Your output should be the lines of the data that follow, reproduced exactly from the first through the line bearing "good vertex patterns".

━━━━━ Dataset entries

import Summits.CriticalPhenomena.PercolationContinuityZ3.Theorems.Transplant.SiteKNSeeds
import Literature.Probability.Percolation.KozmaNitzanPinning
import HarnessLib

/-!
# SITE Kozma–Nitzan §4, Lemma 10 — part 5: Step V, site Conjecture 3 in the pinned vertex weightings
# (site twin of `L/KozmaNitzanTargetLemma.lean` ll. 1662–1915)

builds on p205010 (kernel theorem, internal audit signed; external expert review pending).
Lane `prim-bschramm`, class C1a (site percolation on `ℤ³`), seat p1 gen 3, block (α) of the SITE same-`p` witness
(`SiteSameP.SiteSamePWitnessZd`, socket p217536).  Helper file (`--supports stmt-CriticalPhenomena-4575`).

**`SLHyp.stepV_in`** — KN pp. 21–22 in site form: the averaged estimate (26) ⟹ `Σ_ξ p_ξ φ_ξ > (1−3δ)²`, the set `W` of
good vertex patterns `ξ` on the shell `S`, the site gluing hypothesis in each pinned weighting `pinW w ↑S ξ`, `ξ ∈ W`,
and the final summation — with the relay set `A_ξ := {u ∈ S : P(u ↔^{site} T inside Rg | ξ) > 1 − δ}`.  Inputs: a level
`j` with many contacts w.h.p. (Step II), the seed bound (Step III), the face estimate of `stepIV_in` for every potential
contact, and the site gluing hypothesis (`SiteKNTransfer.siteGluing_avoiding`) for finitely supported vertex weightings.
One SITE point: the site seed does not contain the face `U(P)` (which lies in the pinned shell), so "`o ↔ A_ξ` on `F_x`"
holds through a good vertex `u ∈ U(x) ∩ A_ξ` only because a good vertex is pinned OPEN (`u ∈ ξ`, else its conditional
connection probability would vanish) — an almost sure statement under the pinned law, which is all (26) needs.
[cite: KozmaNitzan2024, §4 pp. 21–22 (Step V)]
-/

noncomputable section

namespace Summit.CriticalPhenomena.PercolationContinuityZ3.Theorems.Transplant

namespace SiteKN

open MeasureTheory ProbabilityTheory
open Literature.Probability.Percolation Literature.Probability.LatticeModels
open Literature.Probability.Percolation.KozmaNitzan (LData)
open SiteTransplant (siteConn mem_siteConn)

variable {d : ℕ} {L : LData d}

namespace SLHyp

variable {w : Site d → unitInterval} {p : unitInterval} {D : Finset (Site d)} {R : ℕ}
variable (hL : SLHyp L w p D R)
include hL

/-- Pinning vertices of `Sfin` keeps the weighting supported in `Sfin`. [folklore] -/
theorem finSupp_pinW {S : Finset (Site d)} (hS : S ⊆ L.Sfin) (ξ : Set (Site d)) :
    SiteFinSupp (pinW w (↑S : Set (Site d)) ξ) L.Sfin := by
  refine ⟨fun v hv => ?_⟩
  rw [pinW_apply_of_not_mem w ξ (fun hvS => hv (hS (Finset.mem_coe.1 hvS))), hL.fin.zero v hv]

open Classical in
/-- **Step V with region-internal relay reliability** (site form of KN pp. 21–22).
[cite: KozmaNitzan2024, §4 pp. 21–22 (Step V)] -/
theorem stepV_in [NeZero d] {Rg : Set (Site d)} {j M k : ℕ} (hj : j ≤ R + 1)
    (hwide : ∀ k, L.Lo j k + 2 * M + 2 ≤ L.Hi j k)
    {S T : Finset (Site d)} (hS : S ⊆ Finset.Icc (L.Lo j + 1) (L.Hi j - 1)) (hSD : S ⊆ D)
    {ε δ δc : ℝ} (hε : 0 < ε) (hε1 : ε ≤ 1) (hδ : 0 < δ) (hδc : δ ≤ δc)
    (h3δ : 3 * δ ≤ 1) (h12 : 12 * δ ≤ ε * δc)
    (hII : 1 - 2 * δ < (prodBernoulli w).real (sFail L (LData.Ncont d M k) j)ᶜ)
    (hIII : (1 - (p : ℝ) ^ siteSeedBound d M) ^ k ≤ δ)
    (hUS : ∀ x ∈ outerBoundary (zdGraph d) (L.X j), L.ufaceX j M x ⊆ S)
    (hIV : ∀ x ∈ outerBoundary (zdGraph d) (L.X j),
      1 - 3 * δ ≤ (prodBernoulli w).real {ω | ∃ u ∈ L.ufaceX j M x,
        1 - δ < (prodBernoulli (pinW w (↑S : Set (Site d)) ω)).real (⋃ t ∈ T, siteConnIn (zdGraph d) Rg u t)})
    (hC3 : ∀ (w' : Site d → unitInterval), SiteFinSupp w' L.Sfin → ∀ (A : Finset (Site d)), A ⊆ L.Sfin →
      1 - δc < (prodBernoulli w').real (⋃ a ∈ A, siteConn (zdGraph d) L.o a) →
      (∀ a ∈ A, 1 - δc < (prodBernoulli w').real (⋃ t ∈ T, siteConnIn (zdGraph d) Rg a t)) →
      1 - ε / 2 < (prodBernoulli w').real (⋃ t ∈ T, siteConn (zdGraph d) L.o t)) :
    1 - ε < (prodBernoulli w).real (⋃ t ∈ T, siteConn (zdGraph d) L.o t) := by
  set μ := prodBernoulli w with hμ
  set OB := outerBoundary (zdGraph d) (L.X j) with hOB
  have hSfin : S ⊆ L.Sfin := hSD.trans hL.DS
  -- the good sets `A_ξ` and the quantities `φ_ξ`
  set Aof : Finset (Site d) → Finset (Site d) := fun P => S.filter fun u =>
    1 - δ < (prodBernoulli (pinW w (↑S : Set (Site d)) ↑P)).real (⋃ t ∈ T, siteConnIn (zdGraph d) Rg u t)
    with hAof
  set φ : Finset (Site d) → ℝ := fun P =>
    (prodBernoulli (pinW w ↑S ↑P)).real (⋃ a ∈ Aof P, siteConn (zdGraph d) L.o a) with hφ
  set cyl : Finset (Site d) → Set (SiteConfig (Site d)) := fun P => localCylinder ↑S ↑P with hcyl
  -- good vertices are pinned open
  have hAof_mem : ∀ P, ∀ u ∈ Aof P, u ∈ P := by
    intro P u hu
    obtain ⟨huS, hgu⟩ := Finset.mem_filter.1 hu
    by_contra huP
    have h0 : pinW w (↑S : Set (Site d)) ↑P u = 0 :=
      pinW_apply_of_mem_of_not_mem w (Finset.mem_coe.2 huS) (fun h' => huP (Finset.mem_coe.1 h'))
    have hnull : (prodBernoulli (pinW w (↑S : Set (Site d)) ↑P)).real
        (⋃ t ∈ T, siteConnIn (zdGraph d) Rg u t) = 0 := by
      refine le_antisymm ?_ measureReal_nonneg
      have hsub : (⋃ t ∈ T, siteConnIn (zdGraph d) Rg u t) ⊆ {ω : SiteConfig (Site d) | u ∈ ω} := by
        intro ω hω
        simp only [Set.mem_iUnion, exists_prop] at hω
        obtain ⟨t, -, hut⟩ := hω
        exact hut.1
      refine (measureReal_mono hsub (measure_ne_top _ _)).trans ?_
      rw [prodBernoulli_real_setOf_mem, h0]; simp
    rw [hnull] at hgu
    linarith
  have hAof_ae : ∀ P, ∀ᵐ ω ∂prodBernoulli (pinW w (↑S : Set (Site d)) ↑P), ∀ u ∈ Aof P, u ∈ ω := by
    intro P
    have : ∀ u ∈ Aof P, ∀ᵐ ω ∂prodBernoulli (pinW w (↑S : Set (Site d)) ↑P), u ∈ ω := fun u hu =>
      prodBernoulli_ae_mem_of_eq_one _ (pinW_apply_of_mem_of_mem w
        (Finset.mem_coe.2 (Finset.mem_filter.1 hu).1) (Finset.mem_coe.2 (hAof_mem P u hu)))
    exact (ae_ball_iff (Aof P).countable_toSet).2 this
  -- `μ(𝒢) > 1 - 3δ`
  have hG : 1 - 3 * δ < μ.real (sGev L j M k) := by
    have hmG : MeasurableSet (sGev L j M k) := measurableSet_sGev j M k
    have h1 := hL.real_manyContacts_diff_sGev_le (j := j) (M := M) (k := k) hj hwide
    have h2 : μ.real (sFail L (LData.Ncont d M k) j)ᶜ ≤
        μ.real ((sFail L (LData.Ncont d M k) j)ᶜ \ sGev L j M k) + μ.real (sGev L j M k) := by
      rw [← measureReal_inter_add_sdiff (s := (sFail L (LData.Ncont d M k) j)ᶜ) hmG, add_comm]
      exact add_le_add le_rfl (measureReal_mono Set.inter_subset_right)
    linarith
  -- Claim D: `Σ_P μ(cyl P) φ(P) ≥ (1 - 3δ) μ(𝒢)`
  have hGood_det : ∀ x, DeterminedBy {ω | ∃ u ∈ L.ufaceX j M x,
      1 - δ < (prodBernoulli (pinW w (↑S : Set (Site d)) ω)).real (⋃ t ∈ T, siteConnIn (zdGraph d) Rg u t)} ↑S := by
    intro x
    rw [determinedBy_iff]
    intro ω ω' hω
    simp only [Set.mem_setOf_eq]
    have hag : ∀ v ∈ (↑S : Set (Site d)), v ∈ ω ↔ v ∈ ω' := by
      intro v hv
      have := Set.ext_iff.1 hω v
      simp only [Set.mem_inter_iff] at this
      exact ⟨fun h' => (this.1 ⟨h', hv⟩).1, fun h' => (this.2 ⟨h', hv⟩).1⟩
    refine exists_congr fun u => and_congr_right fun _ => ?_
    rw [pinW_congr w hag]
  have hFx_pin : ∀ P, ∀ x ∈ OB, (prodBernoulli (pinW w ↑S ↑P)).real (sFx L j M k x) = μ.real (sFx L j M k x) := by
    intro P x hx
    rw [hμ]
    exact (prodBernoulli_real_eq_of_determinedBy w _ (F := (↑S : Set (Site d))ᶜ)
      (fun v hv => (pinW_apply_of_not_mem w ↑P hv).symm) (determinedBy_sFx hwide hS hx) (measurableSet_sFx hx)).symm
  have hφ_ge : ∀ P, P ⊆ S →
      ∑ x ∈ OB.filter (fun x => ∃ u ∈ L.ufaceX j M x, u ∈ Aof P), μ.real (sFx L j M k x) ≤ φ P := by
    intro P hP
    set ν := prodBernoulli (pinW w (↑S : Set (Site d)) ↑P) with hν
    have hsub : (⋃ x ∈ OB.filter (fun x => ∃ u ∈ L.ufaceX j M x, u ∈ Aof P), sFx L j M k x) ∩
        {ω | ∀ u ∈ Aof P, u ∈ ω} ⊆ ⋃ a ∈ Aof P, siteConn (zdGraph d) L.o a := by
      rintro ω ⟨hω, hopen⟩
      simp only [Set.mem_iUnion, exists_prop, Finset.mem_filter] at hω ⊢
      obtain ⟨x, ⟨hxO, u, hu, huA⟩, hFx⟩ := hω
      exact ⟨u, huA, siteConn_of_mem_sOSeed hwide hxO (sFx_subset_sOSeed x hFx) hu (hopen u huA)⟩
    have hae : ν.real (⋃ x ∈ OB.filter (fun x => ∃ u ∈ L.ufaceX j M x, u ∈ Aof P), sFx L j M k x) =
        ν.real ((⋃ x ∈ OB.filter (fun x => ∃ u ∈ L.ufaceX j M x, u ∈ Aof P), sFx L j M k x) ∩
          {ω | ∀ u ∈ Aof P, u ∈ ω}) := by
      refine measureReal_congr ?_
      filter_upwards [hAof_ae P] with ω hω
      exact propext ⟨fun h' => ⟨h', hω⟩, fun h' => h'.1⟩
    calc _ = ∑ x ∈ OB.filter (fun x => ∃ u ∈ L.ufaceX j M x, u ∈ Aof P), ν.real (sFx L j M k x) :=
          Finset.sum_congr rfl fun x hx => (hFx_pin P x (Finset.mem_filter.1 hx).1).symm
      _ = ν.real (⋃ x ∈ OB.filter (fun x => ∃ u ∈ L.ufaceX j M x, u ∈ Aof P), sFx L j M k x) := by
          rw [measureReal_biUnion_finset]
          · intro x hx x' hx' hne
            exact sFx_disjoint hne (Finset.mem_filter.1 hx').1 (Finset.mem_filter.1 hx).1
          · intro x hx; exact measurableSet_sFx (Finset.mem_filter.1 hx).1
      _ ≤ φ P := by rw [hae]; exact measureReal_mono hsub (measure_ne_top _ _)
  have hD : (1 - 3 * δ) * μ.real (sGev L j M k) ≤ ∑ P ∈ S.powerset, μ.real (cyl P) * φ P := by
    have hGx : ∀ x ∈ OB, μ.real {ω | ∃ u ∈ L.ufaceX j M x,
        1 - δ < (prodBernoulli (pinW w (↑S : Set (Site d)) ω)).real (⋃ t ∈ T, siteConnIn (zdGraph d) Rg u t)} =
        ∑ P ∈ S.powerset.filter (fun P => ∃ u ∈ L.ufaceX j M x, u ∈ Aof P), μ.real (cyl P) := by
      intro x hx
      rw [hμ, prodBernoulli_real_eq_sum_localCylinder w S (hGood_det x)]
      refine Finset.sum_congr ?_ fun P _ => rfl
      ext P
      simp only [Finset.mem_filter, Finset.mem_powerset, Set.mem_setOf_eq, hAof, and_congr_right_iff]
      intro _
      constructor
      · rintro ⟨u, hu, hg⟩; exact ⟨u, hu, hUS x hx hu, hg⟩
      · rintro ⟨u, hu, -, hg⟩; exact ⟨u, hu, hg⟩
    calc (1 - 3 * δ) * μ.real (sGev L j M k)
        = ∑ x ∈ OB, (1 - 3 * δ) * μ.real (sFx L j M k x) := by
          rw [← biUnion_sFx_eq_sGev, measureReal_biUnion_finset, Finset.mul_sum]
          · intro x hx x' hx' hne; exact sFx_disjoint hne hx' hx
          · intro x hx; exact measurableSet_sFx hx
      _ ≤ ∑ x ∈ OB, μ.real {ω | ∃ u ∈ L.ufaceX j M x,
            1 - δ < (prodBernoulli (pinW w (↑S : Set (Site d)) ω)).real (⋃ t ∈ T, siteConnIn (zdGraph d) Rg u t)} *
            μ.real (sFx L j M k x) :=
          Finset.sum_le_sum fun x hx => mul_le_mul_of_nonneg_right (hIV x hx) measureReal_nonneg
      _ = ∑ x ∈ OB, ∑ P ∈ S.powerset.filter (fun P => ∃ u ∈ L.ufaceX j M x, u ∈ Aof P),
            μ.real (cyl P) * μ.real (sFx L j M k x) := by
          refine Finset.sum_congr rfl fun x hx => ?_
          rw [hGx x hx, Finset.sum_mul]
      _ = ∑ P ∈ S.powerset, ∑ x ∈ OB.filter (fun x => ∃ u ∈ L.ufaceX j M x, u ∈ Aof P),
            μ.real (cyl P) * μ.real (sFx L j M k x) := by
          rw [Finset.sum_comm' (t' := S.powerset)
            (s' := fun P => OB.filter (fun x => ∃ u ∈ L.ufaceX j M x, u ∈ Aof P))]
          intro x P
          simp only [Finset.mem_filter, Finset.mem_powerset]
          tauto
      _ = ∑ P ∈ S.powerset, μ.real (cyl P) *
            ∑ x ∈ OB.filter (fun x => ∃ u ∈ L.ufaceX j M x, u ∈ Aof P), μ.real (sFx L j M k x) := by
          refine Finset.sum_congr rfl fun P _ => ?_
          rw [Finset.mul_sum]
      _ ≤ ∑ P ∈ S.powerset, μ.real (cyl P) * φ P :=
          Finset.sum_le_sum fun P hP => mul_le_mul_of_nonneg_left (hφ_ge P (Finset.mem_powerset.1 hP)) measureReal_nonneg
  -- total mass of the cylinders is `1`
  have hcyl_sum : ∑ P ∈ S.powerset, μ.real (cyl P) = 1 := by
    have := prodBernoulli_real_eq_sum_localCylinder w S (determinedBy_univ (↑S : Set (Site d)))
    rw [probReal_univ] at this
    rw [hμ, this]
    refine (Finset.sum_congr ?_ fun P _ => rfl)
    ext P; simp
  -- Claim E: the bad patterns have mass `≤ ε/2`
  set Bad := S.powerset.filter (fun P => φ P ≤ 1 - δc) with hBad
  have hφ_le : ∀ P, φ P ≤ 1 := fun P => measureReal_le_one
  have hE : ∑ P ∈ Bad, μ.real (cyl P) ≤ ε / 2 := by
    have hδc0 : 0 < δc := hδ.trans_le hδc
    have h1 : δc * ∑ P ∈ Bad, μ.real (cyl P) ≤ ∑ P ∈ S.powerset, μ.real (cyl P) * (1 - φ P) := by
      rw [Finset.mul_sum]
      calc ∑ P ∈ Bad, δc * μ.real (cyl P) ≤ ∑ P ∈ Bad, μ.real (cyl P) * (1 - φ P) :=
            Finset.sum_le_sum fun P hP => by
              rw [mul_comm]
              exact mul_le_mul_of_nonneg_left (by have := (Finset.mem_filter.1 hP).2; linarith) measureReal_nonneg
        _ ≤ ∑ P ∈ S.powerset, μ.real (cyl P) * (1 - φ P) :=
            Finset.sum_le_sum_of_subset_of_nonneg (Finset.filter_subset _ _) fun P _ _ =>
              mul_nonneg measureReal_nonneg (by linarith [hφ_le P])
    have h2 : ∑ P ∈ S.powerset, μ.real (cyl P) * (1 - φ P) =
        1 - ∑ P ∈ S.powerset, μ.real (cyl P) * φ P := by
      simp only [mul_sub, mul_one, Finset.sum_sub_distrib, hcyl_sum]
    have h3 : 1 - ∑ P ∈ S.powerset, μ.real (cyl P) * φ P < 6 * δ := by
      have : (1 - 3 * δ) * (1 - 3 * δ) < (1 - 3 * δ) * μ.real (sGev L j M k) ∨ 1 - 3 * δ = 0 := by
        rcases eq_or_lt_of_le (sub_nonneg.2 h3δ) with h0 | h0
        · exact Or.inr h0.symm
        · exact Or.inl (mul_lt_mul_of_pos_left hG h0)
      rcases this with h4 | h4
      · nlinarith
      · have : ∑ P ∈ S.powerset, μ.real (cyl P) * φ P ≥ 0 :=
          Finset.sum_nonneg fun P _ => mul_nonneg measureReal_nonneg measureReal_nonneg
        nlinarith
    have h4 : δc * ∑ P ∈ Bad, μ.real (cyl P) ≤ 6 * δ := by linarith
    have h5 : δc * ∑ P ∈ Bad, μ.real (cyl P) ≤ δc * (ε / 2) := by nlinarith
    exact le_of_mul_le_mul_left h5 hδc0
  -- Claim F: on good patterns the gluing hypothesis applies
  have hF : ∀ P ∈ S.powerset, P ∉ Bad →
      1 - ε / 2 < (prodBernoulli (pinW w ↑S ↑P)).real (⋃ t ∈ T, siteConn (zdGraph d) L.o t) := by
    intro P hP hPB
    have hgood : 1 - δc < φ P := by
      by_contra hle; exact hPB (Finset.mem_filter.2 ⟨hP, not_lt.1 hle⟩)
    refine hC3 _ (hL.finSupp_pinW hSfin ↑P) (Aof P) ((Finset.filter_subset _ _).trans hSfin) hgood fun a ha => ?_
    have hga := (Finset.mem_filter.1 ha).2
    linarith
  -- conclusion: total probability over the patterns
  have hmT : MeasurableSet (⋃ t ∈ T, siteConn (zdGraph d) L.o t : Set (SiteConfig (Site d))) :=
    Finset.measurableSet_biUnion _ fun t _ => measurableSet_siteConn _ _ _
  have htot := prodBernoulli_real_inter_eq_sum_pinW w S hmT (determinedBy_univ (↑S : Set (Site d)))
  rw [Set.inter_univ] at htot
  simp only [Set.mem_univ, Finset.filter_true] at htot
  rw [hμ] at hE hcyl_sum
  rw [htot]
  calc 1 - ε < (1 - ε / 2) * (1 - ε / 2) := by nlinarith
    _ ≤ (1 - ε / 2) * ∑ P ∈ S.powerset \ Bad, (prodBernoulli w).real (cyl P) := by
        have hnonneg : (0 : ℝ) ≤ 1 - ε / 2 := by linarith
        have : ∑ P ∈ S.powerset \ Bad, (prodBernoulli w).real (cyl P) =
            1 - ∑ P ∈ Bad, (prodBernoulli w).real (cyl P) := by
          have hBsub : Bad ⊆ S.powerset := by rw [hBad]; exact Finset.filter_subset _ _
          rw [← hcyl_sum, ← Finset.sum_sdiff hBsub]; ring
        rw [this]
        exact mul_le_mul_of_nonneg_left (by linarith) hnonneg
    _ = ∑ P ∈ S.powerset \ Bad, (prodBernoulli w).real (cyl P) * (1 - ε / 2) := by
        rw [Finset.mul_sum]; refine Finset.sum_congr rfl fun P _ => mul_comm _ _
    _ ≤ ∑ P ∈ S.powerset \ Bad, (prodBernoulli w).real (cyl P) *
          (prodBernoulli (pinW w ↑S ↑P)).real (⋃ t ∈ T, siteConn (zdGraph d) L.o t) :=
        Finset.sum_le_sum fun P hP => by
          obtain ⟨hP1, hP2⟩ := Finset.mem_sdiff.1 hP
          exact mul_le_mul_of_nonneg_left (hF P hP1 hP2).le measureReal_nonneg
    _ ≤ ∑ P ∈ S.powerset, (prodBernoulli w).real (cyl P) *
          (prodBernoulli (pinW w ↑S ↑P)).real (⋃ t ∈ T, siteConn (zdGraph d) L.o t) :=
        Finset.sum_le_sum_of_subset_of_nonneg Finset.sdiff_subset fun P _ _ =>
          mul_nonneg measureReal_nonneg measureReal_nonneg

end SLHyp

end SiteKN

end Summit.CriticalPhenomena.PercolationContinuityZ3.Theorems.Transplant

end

━━━━━━━━━━

**Result of the task**
import Summits.CriticalPhenomena.PercolationContinuityZ3.Theorems.Transplant.SiteKNSeeds
import Literature.Probability.Percolation.KozmaNitzanPinning
import HarnessLib

/-!
# SITE Kozma–Nitzan §4, Lemma 10 — part 5: Step V, site Conjecture 3 in the pinned vertex weightings
# (site twin of `L/KozmaNitzanTargetLemma.lean` ll. 1662–1915)

builds on p205010 (kernel theorem, internal audit signed; external expert review pending).
Lane `prim-bschramm`, class C1a (site percolation on `ℤ³`), seat p1 gen 3, block (α) of the SITE same-`p` witness
(`SiteSameP.SiteSamePWitnessZd`, socket p217536).  Helper file (`--supports stmt-CriticalPhenomena-4575`).

**`SLHyp.stepV_in`** — KN pp. 21–22 in site form: the averaged estimate (26) ⟹ `Σ_ξ p_ξ φ_ξ > (1−3δ)²`, the set `W` of
good vertex patterns `ξ` on the shell `S`, the site gluing hypothesis in each pinned weighting `pinW w ↑S ξ`, `ξ ∈ W`,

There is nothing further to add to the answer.